In a recent Blog I sort of hinted at the contents of this particular Blog because it is something that has been playing on my mind for many months and I have only just got around to creating a Blog that gets it down in document form. It has been excruciating because my head has been really buzzing with the desire to write this one but I had other ones to finish and on top of that the sun has been out and I have been messing around with the paintwork on my Z3 again – in essence I cocked up the rear wing for a second time and I just have to get it sorted.
The title to this Blog has been pinched partly from the book, ‘The Art of Execution’ by Lee Freeman-Shor (you can find a copy of this in Wheelie’s Bookshop) although I have probably stretched the true meaning a bit to fit my own view of how I want to run my Portfolio in the future.
In Lee’s book he has various definitions for different types of Investor and these cover the following:
Now my own version of the Connoisseur that I am intending to be more of in the future may get partly close to Lee’s definition although I know I am not so good at the Cutting Losers bit (and I could never be accused of being an Assassin when I have my Bunny outfit on and I’m hoping about the place with my little fluffy tail and a carrot – but we won’t go into that too deeply). I guess if I boil it all down I am talking about a focus on Quality in the Stocks I hold; low levels of Trading Activity and allowing Dividends to compound and help grow the Portfolio with as little effort as possible. I want to hold Stocks that have a strong Track Record over many many years and I want a Valuation case that stacks up whether the Stock is very much a Value play or a Growth play. In essence I must be really fussy about what Stocks are allowed in my Portfolio and once they are in there I must be very reluctant to let them out.
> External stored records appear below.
/-!
# Small (irreducible, non-surjective) mod-`p` image: NO unipotent Galois element on `E[p]`, and the
# image of every line-stabilising subgroup (e.g. an inertia group at an ordinary-type prime) is
# ABELIAN — part 1 of the O8-TAME kernel theorem
# (cell `b2b-bsdres`, lane CLASS-CLOSURE, seat cc-typer-1 = typer of record N11 / O8; prover task
# "O8-TAME" of `class-closure/O8/STATEMENT.md` §12; joint small-image axis O8 / N2 = X10b@3 /
# N3 = X9@{5,7}; sequel `GaloisImage/SmallImageTameInertia.lean` draws `InertiaSplitAt`)

HONEST FRAMING (cell `b2b-bsdres`, run/shared/lean/b2b/bsd-rank1-residual/, verbatim in every
file): the goal of the cell is to DELETE the COMBINATION-SHAPED residual classes of the
Birch–Swinnerton-Dyer formula for ALL analytic-rank `≤ 1` elliptic curves over `ℚ` — "full BSD
formula for every rank `≤ 1` curve in class `C`" assembled STRICTLY from published theorems — so
that the rank-`≤ 1` remainder becomes exactly the CONSTRUCTION-SHAPED classes, which are TYPED
(missing-input `Prop`s), NOT attempted. This is not "finishing BSD". Lane CLASS-CLOSURE: research
routes, no claim beyond the stated classes; census output = EVIDENCE, never a Literature fact;
NOTHING is booked here. This file contains THEOREMS ONLY (finite group theory of the image of
`ρ̄_{E,p}` and linear algebra on the `𝔽_p`-plane `E[p]`, over tree predicates); no definition, no
named fact, no conjecture, no `sorry`.

## What is proved

Write `ρ̄ = ρ̄_{E,p} : Γ_ℚ → Aut(E[p])`, `G = ρ̄(Γ_ℚ)`. On the small-image classes (O8 =
`ClassX4 W p ∧ ¬ Surj W p`; N2 = X10b = `ClassX10 W 3 ∧ ¬ Surj W 3`; N3 = X9 = `ClassX9 W p`) the
image is IRREDUCIBLE and PROPER, and `det G = 𝔽_pˣ` over `ℚ`; Serre's Prop. 15 read backwards
(tree: `WeierstrassCurve.not_dvd_card_of_not_hasSurjectiveModNGaloisRep`) gives `p ∤ #G`.

* §0: elementary facts on lines (subgroups of order `p`) in `E[p]` (`#E[p] = p²`): invertible
  integer scalars, decomposition `E[p] = L + ℤ Q₀` for `Q₀ ∉ L`, "non-trivial and transverse to a
  line ⟹ a line", eigen-subgroups of a Galois element, and: a Galois element stabilising a line
  acts on it AND on the quotient by integer scalars (both are cyclic of order `p`).
* §1 `smul_eq_self_of_unipotent_of_irr_of_not_surj` — **no unipotent Galois element**: if
  `τ ∈ Γ_ℚ` acts on `E[p]` unipotently (`τ (τ Q − Q) = τ Q − Q` for all `Q`) then `τ` acts
  trivially (`ρ̄(τ)` would have order `p`; `galoisRepTorsion_pow_prime_eq_one_of_unipotent`). The
  mod-`p` content of the cell's `not_bigIm_of_irr_of_not_surj` / `surj_of_irr_of_ram`, for an
  ARBITRARY `τ`; line-stabiliser form `smul_eq_self_of_fix_line_of_irr_of_not_surj`.
* §2 `smul_comm_of_stableLine_of_irr_of_not_surj` — **the image of any subgroup `I ≤ Γ_ℚ`
  stabilising a line `L ≤ E[p]` is ABELIAN**: `I` acts on `L` and on `E[p]/L` through scalars, so
  a commutator `κ = τ τ' τ⁻¹ τ'⁻¹` fixes `L` pointwise and acts trivially on `E[p]/L` — it is
  unipotent, hence trivial by §1 (the image of `I` meets the unipotent radical of the Borel
  subgroup of `L` trivially, so it embeds in the torus `𝔽_pˣ × 𝔽_pˣ`).

READING: at an ordinary-type prime `p` (good ordinary, multiplicative, or additive potentially
ordinary / potentially multiplicative of inertial type `ω`) the inertia group `I_𝔓` stabilises a
line of `E[p]`; on the small-image classes its image is therefore abelian of order prime to `p` —
the input from which the sequel proves `InertiaSplitAt` (TAME, `ρ̄|_{I_p} ≅ χ ⊕ 1`). Nothing about
BSD_p; O8 / N2 / N3 stay OPEN; nothing is booked.

References: J.-P. Serre, Invent. Math. 15 (1972) §2.4 Prop. 15 [Serre1972];
class-closure/O8/STATEMENT.md §12; class-closure/N11/SUBPARTITION-typed.md v1.2 (row TAME);
Summits `Additive/MixedCongruenceTameness.lean` (p258175).
-/

set_option autoImplicit false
Diversification will still be important and I intend to keep my separation between my ‘Normal Trading ISA’ and my ‘Income Portfolio’ (skip over to my ‘Portfolios’ page for more details on this breakdown).
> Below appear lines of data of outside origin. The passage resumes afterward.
import Summits.NavierStokesRegularity.NavierStokesRegularity.Theses.PalasekTowerBreakdown
import Summits.NavierStokesRegularity.FluidComputer.PalasekTowerRescaledCopyHeredity

/-!
# NavierStokesRegularity — route `PalasekTowerBreakdown`: the line `fc-oneshot` on the crux `EpisodeInduction`, by name

Supports `stmt-NavierStokesRegularity-19178` (`PalasekTowerBreakdown.EpisodeInduction := EpisodeInductionG`;
ACTIVE LINE `fc-oneshot` v2.2, planner seat `ns-blowup-fc-route` g0, skeleton 7a76d86a2251fc20: stubs
`stub_heredityAtOne : PalasekTowerBreakdown.HeredityAtOne` (= child item -19249), `stub_capture :
Capture`, `stub_renormalise : Renormalise`). Cell `ns-blowup`, seat `ns-blowup-fc-prover-3` (g0). LABEL:
E–C typing (pure glue over the landed register and the line's vocabulary module
`FluidComputer/PalasekTowerRescaledCopy.lean` + its analysis `…RescaledCopyHeredity.lean`). WHAT THIS IS
NOT: not NS — no stage, tower or instance is constructed; the crux, its children and the line's stubs are
OPEN and none is claimed here; every theorem has them (or the route's uniqueness item) as hypotheses or
states an equivalence.

Against the ROUTE DECLS, by name:

* `palasekTowerBreakdown_episodeInduction_of_capture_renormalise :
  HeredityAtOne → Capture → Renormalise → PalasekTowerBreakdown.EpisodeInduction` — the registered
  skeleton's composition `EpisodeInduction_of`, kernel-checked against the landed register (what a
  `skeleton check` of the line reads once its stubs point at the tree names);
* `palasekTowerBreakdown_heredityFromTwo_iff_renormalise : Capture → (HeredityFromTwo ↔ Renormalise)`
  and `palasekTowerBreakdown_episodeInduction_iff_of_capture :
  Capture → (EpisodeInduction ↔ HeredityAtOne ∧ Renormalise)` — the line is LOSSLESS modulo its
  alphabet-closure stub: given `Capture`, the gate stub IS the child crux -19250;
* `palasekTowerBreakdown_episodeInduction_of_captureAtTwo_renormalise :
  HeredityAtOne → CaptureAt 2 → Renormalise → EpisodeInduction` — the stub `Capture` may be WEAKENED to
  its first instance (propagation by silent-window uniqueness, no named fact);
* `palasekTowerBreakdown_episodeInduction_of_firstGateCopy_renormalise :
  FirstGateCopy → Renormalise → TaoForcedUniqueness → EpisodeInduction` and
  `palasekTowerBreakdown_breakdown_of_firstGateCopy_renormalise :
  EpisodeBase → FirstGateCopy → Renormalise → TaoForcedUniqueness → NavierStokesBreakdownR3` — with the
  route's own support item -19180 the two designed statements close the crux, and with the base also
  Clay (C), WITHOUT `Capture`.

References: T. Tao, J. Amer. Math. Soc. 29 (2016), §1.3 [cite: Tao2016AveragedNS, §1.3]; T. Tao,
Anal. PDE 6 (2013), Cor. 11.4 [cite: Tao2011, Cor. 11.4]; S. Palasek, arXiv:2605.13827 §4
[cite: Palasek2026ElementaryModel, §4].
-/

-- `Summit.<Summit>.<Problem>` is the tree's mandated summit-side namespace (CONVENTIONS §2); for this
-- single-conjunct summit the two coincide, so the duplicate is deliberate.
set_option linter.dupNamespace false

namespace Summit.NavierStokesRegularity.NavierStokesRegularity.Theorems

open Summit.NavierStokesRegularity.NavierStokesRegularity.Theses
open Summit.NavierStokesRegularity.FluidComputer.PalasekTowerClayBridge

/-- **The line's composition, concluding the crux BY NAME**: first gate (= the child item
`PalasekTowerBreakdown.HeredityAtOne`) + alphabet closure + the robust gate ⇒
`PalasekTowerBreakdown.EpisodeInduction`. Conditional on the three open stubs; nothing asserted.
[folklore] -/
theorem palasekTowerBreakdown_episodeInduction_of_capture_renormalise
    (h₁ : PalasekTowerBreakdown.HeredityAtOne) (hC : Capture) (hR : Renormalise) :
    PalasekTowerBreakdown.EpisodeInduction :=
  episodeInductionG_of_heredityAtOne_capture_renormalise h₁ hC hR

/-- Alphabet closure + the robust gate ⇒ the child crux `PalasekTowerBreakdown.HeredityFromTwo`
(item -19250) by name. [folklore] -/
theorem palasekTowerBreakdown_heredityFromTwo_of_capture_renormalise (hC : Capture)
    (hR : Renormalise) : PalasekTowerBreakdown.HeredityFromTwo :=
  heredityFrom_two_of_capture_renormalise hC hR

/-- **Lossless modulo `Capture`**: given alphabet closure, the child crux `HeredityFromTwo` IS the gate
stub `Renormalise`. [folklore] -/
theorem palasekTowerBreakdown_heredityFromTwo_iff_renormalise (hC : Capture) :
    PalasekTowerBreakdown.HeredityFromTwo ↔ Renormalise :=
  (renormalise_iff_heredityFrom_two hC).symm

/-- **Lossless modulo `Capture`, parent form**: given alphabet closure,
`EpisodeInduction ↔ HeredityAtOne ∧ Renormalise`. [folklore] -/
theorem palasekTowerBreakdown_episodeInduction_iff_of_capture (hC : Capture) :
    PalasekTowerBreakdown.EpisodeInduction ↔ PalasekTowerBreakdown.HeredityAtOne ∧ Renormalise :=
  episodeInductionG_iff_heredityAtOne_and_renormalise hC

/-- **The crux from the stub set with `Capture` weakened to its first instance `CaptureAt 2`**
(propagation `Renormalise → CaptureAt 2 → Capture` by silent-window uniqueness, Tao 2013 Cor. 11.4
unforced + Lemma 8.1, tree theorems). [cite: Tao2011, Cor. 11.4] -/
theorem palasekTowerBreakdown_episodeInduction_of_captureAtTwo_renormalise
    (h₁ : PalasekTowerBreakdown.HeredityAtOne) (h₂ : CaptureAt 2) (hR : Renormalise) :
    PalasekTowerBreakdown.EpisodeInduction :=
  episodeInductionG_of_heredityAtOne_captureAtTwo_renormalise h₁ h₂ hR

/-- **The crux from the two designed statements, modulo the route's uniqueness item**:
`FirstGateCopy → Renormalise → PalasekTowerBreakdown.TaoForcedUniqueness → EpisodeInduction`.
[cite: Tao2011, Cor. 11.4] -/
theorem palasekTowerBreakdown_episodeInduction_of_firstGateCopy_renormalise (hF : FirstGateCopy)
    (hR : Renormalise) (hU : PalasekTowerBreakdown.TaoForcedUniqueness) :
    PalasekTowerBreakdown.EpisodeInduction :=
  episodeInductionG_of_firstGateCopy_renormalise' hF hR hU

/-- **Clay (C) from the line WITHOUT `Capture`**: the route's base item, the first gate with copy output,
the robust gate and the route's uniqueness item give the registered leaf `NavierStokesBreakdownR3`
(through p420640's designed closer; it does not pass through the ∀-form crux). Conditional on all four;
none asserted. [cite: Palasek2026ElementaryModel, §4] -/
theorem palasekTowerBreakdown_breakdown_of_firstGateCopy_renormalise
    (hB : PalasekTowerBreakdown.EpisodeBase) (hF : FirstGateCopy) (hR : Renormalise)
    (hU : PalasekTowerBreakdown.TaoForcedUniqueness) :
    Summit.NavierStokesRegularity.NavierStokesRegularity.NavierStokesBreakdownR3 :=
  navierStokesBreakdownR3_of_firstGateCopy_renormalise hB hF hR hU

end Summit.NavierStokesRegularity.NavierStokesRegularity.Theorems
The following Bullets/Paragraphs explore such concepts in more detail:
Focus on Quality and Careful Selection
I have started with this bit first because it is probably the most important element. I want to get hugely fussy about what new Stocks I bring into the Portfolio and I must ensure careful and thorough selection and make sure I am stacking the odds of success in my favour by doing so. This doesn’t just mean improved Annual Returns but should also mean less effort and very low stress. Less really can be More I believe.
Low Levels of Trading Activity
In the main there are three key benefits that I expect from keeping my activity in terms of placing Trades as low as possible. Obviously it means lower Transaction Costs and less ‘work’ to do, but it could also improve my Returns. The lower Transaction Costs is pretty obvious and I have included a link at the end of this Blog to a Blog I wrote some months ago which sort of covers this aspect. In terms of less work if I am buying new Stocks to replace ones that I have sold from my Portfolio (or perhaps they have gone from Takeover Bids if I am really super lucky !!) then that reduces the ‘Research’ that needs to be done. However, in terms of what I do already that probably won’t make a huge difference but a lower level of demands in terms of effort is not something unwelcome.
Perhaps the benefits from a lower requirement for Research is that I will put more focus on the Stocks I already hold in terms of what is going on with them – although that may not change hugely from what I do currently as I do see advantages from just letting my Stocks ‘do their thing’. I see it as very possible to do too much work on your Stocks and to worry about them too much and you end up hurting your Returns because if you obsess about looking for problems then you are almost certain to discover some and this could lead you to sell a great Stock too early when really it is just yet more ‘Noise’ that you have created in your own mind.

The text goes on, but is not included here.